Assignment: The line that contains "open Literature.NumberTheory.Sieve" marks the end: retype the data below exactly from its first line through that line.
*** Input data Section Begins ***
import Summits.Parity.BatemanHorn.Theorems.SelbergDelangeRigidityLSDRealSegmentTailsTwoTopPrep
import HarnessLib

/-!
# Route `SelbergDelangeRigidity`, crux `LSDRealSegment` (stmt-Parity-9770), line
# `product-anatomy-subcritical`: side conditions and numerology of clause (c) of `stub_tailsTwo`

The eventual side conditions in `x` of the top-class bound (after `η` is fixed) and the numerology of the choice
`η = η(ε)`: `η^y (1 + C (log(2/η) + 1)) ≤ (1 + 4C) √η` (`tailsTwo_eta_bound`, registered helper).
-/

open Filter Finset Polynomial
open scoped BigOperators Topology Classical

namespace Summit.Parity.BatemanHorn.Cruxes.LSDRealSegment.ProductAnatomySubcritical

open Literature.NumberTheory.Sieve
open ArithmeticFunction (cardFactors)
noncomputable section

/-- Eventually in `x`: the side conditions of clause (c). [folklore] -/
theorem top_eventually (X₀ : ℕ) {η θhalf : ℝ} (L₁ L₂ Pr A B : ℝ) (hη : 0 < η) (hη2 : η < 1 / 2) (hθ : 0 < θhalf) :
    ∀ᶠ x : ℕ in atTop, (X₀ : ℝ) + 2 ≤ (x : ℝ) ^ (1 / 2 : ℝ) ∧ 8 ≤ x ∧ L₁ ≤ η * Real.log x ∧
      L₂ ≤ (1 - 2 * η) * Real.log x ∧ Pr ≤ (x : ℝ) ^ η ∧ A ≤ (x : ℝ) ^ (1 / 2 : ℝ) ∧ A ≤ x ∧ B ≤ (x : ℝ) ^ θhalf := by
  have h := fun (e : ℝ) (he : 0 < e) (c : ℝ) =>
    ((tendsto_rpow_atTop he).comp tendsto_natCast_atTop_atTop).eventually_ge_atTop c
  have hl := fun (c : ℝ) (hc : 0 < c) (L : ℝ) =>
    ((Real.tendsto_log_atTop.comp tendsto_natCast_atTop_atTop).const_mul_atTop hc).eventually_ge_atTop L
  filter_upwards [h (1 / 2) (by norm_num) ((X₀ : ℝ) + 2), eventually_ge_atTop 8, hl η hη L₁, hl (1 - 2 * η) (by linarith) L₂,
    h η hη Pr, h (1 / 2) (by norm_num) A, tendsto_natCast_atTop_atTop.eventually_ge_atTop A, h θhalf hθ B]
    with x h1 h2 h3 h4 h5 h6 h7 h8
  exact ⟨h1, h2, h3, h4, h5, h6, h7, h8⟩

/-- **tailsTwo_eta_bound** (registered helper of `stub_tailsTwo`, line `product-anatomy-subcritical`): the numerology of
the choice `η = η(ε)` in clause (c): `η^y (1 + C(log(2/η) + 1)) ≤ (1 + 4C) √η` for `0 < η ≤ 1 ≤ y` (`log t ≤ 2√t`). [folklore] -/
theorem tailsTwo_eta_bound : ∀ (η y C : ℝ), 0 < η → η ≤ 1 → 1 ≤ y → 0 ≤ C →
    η ^ y * (1 + C * (Real.log (2 / η) + 1)) ≤ (1 + 4 * C) * η ^ (1 / 2 : ℝ) := by
  intro η y C hη hη1 hy hC
  have h1 : η ^ y ≤ η := by
    have := Real.rpow_le_rpow_of_exponent_ge hη hη1 hy
    rwa [Real.rpow_one] at this
  have hs : η ^ (1 / 2 : ℝ) * η ^ (1 / 2 : ℝ) = η := by rw [← Real.rpow_add hη]; norm_num
  have hs0 : 0 < η ^ (1 / 2 : ℝ) := Real.rpow_pos_of_pos hη _
  have hs1 : η ^ (1 / 2 : ℝ) ≤ 1 := Real.rpow_le_one hη.le hη1 (by norm_num)
  have hηs : η ≤ η ^ (1 / 2 : ℝ) := by nlinarith
  have hlog : Real.log (2 / η) ≤ 2 * (2 / η) ^ (1 / 2 : ℝ) := by
    have := Real.log_le_rpow_div (show (0 : ℝ) ≤ 2 / η by positivity) (show (0 : ℝ) < 1 / 2 by norm_num)
    linarith [show (2 / η) ^ (1 / 2 : ℝ) / (1 / 2) = 2 * (2 / η) ^ (1 / 2 : ℝ) by ring]
  have h2 : η * (2 / η) ^ (1 / 2 : ℝ) = 2 ^ (1 / 2 : ℝ) * η ^ (1 / 2 : ℝ) := by
    rw [Real.div_rpow zero_le_two hη.le]
    field_simp
    nlinarith [hs]
  have h22 : (2 : ℝ) ^ (1 / 2 : ℝ) ≤ 3 / 2 := by
    have h4 : ((3 / 2 : ℝ) ^ 2) ^ (1 / 2 : ℝ) = 3 / 2 := by
      rw [show (1 / 2 : ℝ) = ((2 : ℕ) : ℝ)⁻¹ by norm_num]; exact Real.pow_rpow_inv_natCast (by norm_num) two_ne_zero
    rw [← h4]; exact Real.rpow_le_rpow zero_le_two (by norm_num) (by norm_num)
  have hlog0 : 0 ≤ Real.log (2 / η) := Real.log_nonneg (by rw [le_div_iff₀ hη]; linarith)
  calc η ^ y * (1 + C * (Real.log (2 / η) + 1)) ≤ η * (1 + C * (Real.log (2 / η) + 1)) :=
        mul_le_mul_of_nonneg_right h1 (by positivity)
    _ = η + C * (η * Real.log (2 / η)) + C * η := by ring
    _ ≤ η ^ (1 / 2 : ℝ) + C * (η * (2 * (2 / η) ^ (1 / 2 : ℝ))) + C * η ^ (1 / 2 : ℝ) := by
        gcongr
    _ = η ^ (1 / 2 : ℝ) + 2 * C * (2 ^ (1 / 2 : ℝ) * η ^ (1 / 2 : ℝ)) + C * η ^ (1 / 2 : ℝ) := by rw [← h2]; ring
    _ ≤ η ^ (1 / 2 : ℝ) + 2 * C * (3 / 2 * η ^ (1 / 2 : ℝ)) + C * η ^ (1 / 2 : ℝ) := by gcongr
    _ = (1 + 4 * C) * η ^ (1 / 2 : ℝ) := by ring

end

end Summit.Parity.BatemanHorn.Cruxes.LSDRealSegment.ProductAnatomySubcritical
*** Input data Section Ends ***
Reply:
import Summits.Parity.BatemanHorn.Theorems.SelbergDelangeRigidityLSDRealSegmentTailsTwoTopPrep
import HarnessLib

/-!
# Route `SelbergDelangeRigidity`, crux `LSDRealSegment` (stmt-Parity-9770), line
# `product-anatomy-subcritical`: side conditions and numerology of clause (c) of `stub_tailsTwo`

The eventual side conditions in `x` of the top-class bound (after `η` is fixed) and the numerology of the choice
`η = η(ε)`: `η^y (1 + C (log(2/η) + 1)) ≤ (1 + 4C) √η` (`tailsTwo_eta_bound`, registered helper).
-/

open Filter Finset Polynomial
open scoped BigOperators Topology Classical

namespace Summit.Parity.BatemanHorn.Cruxes.LSDRealSegment.ProductAnatomySubcritical

open Literature.NumberTheory.Sieve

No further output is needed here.